> SUPPLIED MATERIAL

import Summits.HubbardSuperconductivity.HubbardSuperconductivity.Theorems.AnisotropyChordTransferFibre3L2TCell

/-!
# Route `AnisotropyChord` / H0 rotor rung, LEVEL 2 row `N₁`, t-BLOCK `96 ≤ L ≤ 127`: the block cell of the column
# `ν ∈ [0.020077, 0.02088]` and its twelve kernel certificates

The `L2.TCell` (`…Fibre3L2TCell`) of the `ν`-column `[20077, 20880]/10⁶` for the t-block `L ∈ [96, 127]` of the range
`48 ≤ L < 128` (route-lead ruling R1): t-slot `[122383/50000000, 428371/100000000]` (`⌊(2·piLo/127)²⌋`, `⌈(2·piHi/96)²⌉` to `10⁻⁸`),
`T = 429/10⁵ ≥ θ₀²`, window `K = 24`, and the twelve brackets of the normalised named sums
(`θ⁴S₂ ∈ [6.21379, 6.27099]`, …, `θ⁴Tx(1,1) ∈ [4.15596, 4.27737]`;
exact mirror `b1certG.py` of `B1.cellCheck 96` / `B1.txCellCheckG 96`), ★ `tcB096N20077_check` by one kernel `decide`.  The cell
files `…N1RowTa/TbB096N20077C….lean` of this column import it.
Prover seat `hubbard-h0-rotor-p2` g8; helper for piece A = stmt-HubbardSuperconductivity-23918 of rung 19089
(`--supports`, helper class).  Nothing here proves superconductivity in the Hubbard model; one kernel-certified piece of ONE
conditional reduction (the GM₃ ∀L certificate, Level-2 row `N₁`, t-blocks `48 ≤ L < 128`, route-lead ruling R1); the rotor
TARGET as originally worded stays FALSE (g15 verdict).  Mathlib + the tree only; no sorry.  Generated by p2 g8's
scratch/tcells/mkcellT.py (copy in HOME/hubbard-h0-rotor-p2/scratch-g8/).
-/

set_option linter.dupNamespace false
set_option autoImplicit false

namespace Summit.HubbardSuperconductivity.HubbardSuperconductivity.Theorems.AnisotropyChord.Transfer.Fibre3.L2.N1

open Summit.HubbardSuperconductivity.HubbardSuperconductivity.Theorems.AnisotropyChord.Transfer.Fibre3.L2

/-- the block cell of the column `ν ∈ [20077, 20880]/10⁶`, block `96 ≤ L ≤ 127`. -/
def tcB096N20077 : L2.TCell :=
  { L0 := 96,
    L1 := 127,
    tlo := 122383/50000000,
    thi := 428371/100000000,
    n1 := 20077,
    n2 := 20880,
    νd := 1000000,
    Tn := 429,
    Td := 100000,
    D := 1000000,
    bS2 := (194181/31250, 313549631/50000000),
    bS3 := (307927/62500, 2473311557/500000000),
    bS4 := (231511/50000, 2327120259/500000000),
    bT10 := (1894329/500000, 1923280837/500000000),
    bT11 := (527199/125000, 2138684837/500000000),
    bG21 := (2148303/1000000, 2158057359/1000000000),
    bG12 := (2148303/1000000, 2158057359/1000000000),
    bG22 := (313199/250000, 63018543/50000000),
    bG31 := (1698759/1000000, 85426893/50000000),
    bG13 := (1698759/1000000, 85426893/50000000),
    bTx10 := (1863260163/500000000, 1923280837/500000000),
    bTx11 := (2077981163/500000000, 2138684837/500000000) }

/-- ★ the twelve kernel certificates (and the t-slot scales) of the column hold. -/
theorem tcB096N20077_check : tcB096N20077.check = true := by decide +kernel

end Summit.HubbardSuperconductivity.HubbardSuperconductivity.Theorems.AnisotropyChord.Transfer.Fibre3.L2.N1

...

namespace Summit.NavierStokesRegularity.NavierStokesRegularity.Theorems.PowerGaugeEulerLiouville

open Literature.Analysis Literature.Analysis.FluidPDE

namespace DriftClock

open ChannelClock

---

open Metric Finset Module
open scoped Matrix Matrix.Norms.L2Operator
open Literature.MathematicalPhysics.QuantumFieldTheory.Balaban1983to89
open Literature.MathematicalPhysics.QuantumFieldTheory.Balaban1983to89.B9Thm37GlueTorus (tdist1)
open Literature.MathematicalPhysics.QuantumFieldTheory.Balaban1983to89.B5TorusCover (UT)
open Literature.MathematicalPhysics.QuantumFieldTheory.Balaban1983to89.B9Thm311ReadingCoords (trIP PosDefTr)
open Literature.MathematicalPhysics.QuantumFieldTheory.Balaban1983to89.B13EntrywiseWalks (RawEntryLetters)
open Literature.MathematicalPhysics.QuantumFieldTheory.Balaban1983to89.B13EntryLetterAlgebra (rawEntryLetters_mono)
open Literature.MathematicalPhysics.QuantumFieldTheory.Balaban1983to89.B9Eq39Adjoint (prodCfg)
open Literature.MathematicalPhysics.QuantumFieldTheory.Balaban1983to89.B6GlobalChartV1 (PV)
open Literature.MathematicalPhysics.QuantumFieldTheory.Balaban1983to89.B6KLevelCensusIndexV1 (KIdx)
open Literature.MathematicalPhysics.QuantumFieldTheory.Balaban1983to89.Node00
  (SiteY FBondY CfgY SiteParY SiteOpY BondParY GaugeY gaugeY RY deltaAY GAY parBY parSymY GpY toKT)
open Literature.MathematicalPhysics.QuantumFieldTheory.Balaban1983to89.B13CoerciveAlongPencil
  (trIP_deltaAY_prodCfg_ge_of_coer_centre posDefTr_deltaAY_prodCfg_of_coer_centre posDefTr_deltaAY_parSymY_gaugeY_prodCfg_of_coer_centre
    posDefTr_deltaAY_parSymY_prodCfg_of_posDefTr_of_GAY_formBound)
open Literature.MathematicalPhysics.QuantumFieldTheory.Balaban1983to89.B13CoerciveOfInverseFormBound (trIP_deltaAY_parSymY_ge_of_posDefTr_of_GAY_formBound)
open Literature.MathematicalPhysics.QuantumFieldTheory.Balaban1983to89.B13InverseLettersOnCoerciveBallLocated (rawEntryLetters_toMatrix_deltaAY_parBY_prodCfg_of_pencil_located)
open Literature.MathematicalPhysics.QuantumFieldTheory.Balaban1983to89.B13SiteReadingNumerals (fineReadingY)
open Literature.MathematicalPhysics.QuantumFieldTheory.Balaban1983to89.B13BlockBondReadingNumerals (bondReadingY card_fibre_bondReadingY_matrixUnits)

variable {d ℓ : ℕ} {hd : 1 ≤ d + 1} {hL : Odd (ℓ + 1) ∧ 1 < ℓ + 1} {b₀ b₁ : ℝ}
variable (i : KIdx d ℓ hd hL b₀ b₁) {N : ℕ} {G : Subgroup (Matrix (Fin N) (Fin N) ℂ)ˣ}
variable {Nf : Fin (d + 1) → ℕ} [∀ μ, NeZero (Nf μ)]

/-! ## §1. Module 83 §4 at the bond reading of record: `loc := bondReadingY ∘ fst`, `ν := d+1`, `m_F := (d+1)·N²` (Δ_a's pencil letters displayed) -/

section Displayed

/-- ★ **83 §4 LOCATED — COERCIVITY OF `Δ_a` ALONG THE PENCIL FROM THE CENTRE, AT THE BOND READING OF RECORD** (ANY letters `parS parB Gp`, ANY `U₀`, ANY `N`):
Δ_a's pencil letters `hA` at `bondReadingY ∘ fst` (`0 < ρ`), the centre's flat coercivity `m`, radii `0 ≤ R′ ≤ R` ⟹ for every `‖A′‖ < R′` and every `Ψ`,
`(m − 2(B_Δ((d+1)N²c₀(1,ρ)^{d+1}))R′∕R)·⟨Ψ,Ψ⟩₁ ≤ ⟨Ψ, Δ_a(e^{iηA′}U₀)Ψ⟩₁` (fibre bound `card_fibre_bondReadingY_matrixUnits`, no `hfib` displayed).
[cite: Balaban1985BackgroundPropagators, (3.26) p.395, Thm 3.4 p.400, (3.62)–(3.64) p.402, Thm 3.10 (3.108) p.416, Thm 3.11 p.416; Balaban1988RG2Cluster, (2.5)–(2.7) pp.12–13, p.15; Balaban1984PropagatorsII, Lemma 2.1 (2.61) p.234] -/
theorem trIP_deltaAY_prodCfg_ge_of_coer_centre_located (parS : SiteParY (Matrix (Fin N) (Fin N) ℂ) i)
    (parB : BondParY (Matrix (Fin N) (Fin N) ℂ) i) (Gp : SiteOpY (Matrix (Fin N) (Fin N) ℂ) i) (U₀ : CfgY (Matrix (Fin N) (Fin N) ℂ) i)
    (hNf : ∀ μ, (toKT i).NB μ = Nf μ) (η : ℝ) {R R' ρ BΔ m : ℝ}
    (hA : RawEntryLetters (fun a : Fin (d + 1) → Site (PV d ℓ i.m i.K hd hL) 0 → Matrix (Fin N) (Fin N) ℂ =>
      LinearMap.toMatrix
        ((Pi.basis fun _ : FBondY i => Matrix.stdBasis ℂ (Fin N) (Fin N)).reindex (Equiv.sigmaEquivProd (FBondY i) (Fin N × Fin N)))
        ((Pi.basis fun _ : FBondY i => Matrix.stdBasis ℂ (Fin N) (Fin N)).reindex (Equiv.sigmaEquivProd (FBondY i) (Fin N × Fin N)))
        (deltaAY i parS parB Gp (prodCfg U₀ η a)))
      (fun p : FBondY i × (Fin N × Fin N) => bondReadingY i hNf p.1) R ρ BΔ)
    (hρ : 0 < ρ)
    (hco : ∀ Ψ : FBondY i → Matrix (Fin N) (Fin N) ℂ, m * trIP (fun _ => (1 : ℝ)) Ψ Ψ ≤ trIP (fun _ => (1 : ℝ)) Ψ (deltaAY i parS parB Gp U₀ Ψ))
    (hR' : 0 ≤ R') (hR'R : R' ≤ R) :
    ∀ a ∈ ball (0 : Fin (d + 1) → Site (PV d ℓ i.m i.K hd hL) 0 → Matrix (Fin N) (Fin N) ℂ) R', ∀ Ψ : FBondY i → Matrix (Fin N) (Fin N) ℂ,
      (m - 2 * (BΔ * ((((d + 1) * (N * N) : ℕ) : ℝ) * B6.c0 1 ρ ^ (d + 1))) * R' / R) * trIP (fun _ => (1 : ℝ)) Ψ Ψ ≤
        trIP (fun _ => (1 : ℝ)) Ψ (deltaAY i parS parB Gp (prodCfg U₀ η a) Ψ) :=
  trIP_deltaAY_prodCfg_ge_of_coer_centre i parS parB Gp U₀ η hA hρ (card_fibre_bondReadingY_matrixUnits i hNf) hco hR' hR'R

> TASK REQUIREMENTS
Lines in the data holding the word "variable": count them and say how many, nothing more.

> RESULT OF THE TASK
3